Records contained in a dataset ->

Start of Block

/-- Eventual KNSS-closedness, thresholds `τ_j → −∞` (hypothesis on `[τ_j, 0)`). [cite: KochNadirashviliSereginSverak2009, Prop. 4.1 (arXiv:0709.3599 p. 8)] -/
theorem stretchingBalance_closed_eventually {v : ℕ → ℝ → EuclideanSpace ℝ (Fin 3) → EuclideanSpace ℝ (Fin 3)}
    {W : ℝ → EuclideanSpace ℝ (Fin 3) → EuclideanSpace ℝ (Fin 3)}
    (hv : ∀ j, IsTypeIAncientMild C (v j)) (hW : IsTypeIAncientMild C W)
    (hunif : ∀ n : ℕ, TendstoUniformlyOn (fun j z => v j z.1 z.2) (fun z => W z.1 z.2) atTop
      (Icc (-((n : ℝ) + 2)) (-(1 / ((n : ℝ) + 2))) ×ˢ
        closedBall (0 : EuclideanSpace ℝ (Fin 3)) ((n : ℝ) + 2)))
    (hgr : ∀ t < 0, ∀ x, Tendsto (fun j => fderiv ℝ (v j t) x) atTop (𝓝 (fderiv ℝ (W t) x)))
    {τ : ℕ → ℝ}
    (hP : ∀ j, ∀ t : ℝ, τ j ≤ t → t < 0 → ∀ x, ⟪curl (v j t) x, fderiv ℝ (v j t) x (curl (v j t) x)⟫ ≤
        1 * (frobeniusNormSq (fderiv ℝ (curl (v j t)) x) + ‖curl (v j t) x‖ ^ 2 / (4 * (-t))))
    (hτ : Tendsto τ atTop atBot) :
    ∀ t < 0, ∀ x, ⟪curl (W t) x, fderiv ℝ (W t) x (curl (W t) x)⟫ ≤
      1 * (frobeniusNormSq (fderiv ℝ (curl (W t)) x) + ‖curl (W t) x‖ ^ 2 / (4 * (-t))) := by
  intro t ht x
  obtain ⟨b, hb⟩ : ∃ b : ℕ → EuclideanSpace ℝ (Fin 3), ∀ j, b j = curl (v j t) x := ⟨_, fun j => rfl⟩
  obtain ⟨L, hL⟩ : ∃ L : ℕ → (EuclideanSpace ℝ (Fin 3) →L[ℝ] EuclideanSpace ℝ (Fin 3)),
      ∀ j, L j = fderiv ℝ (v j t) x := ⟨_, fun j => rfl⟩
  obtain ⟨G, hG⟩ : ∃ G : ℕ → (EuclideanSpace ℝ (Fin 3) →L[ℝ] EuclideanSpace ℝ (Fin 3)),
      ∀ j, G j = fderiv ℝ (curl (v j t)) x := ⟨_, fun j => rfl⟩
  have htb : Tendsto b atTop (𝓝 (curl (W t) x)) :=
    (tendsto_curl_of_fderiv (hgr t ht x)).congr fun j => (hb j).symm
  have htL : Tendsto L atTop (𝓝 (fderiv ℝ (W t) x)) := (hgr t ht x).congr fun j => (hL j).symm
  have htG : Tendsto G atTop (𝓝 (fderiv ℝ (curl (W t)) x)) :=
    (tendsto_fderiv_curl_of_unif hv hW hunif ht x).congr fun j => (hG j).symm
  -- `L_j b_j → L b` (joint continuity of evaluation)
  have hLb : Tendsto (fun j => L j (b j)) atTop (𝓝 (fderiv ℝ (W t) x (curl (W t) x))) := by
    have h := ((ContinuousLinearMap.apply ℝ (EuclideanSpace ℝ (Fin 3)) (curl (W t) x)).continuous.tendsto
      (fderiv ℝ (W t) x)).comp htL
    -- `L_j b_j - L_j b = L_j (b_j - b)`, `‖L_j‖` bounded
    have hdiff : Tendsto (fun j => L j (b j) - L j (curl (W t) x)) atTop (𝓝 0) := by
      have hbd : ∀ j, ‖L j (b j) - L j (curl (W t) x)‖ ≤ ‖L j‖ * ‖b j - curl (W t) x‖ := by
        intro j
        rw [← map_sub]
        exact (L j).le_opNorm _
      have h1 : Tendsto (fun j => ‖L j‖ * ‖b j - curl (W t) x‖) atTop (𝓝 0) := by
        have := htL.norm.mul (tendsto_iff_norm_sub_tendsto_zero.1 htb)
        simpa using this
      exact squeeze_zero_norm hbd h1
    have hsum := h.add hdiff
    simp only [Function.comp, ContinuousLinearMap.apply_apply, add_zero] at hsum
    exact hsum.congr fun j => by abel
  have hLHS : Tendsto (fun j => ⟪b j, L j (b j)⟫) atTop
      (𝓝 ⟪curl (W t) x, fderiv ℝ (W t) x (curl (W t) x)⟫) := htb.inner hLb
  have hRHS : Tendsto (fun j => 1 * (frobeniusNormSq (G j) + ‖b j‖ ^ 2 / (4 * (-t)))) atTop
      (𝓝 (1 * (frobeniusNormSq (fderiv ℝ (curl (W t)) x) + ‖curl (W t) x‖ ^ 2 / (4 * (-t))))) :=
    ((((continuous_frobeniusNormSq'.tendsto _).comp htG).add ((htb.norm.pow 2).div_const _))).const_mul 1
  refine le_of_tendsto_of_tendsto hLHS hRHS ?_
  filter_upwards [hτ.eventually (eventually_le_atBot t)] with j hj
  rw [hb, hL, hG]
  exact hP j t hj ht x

End of Block

Exercise description -> Track down every line in the entries that includes the string "hLHS", and copy it.

Answer to this exercise ->
  have hLHS : Tendsto (fun j => ⟪b j, L j (b j)⟫) atTop
  refine le_of_tendsto_of_tendsto hLHS hRHS ?_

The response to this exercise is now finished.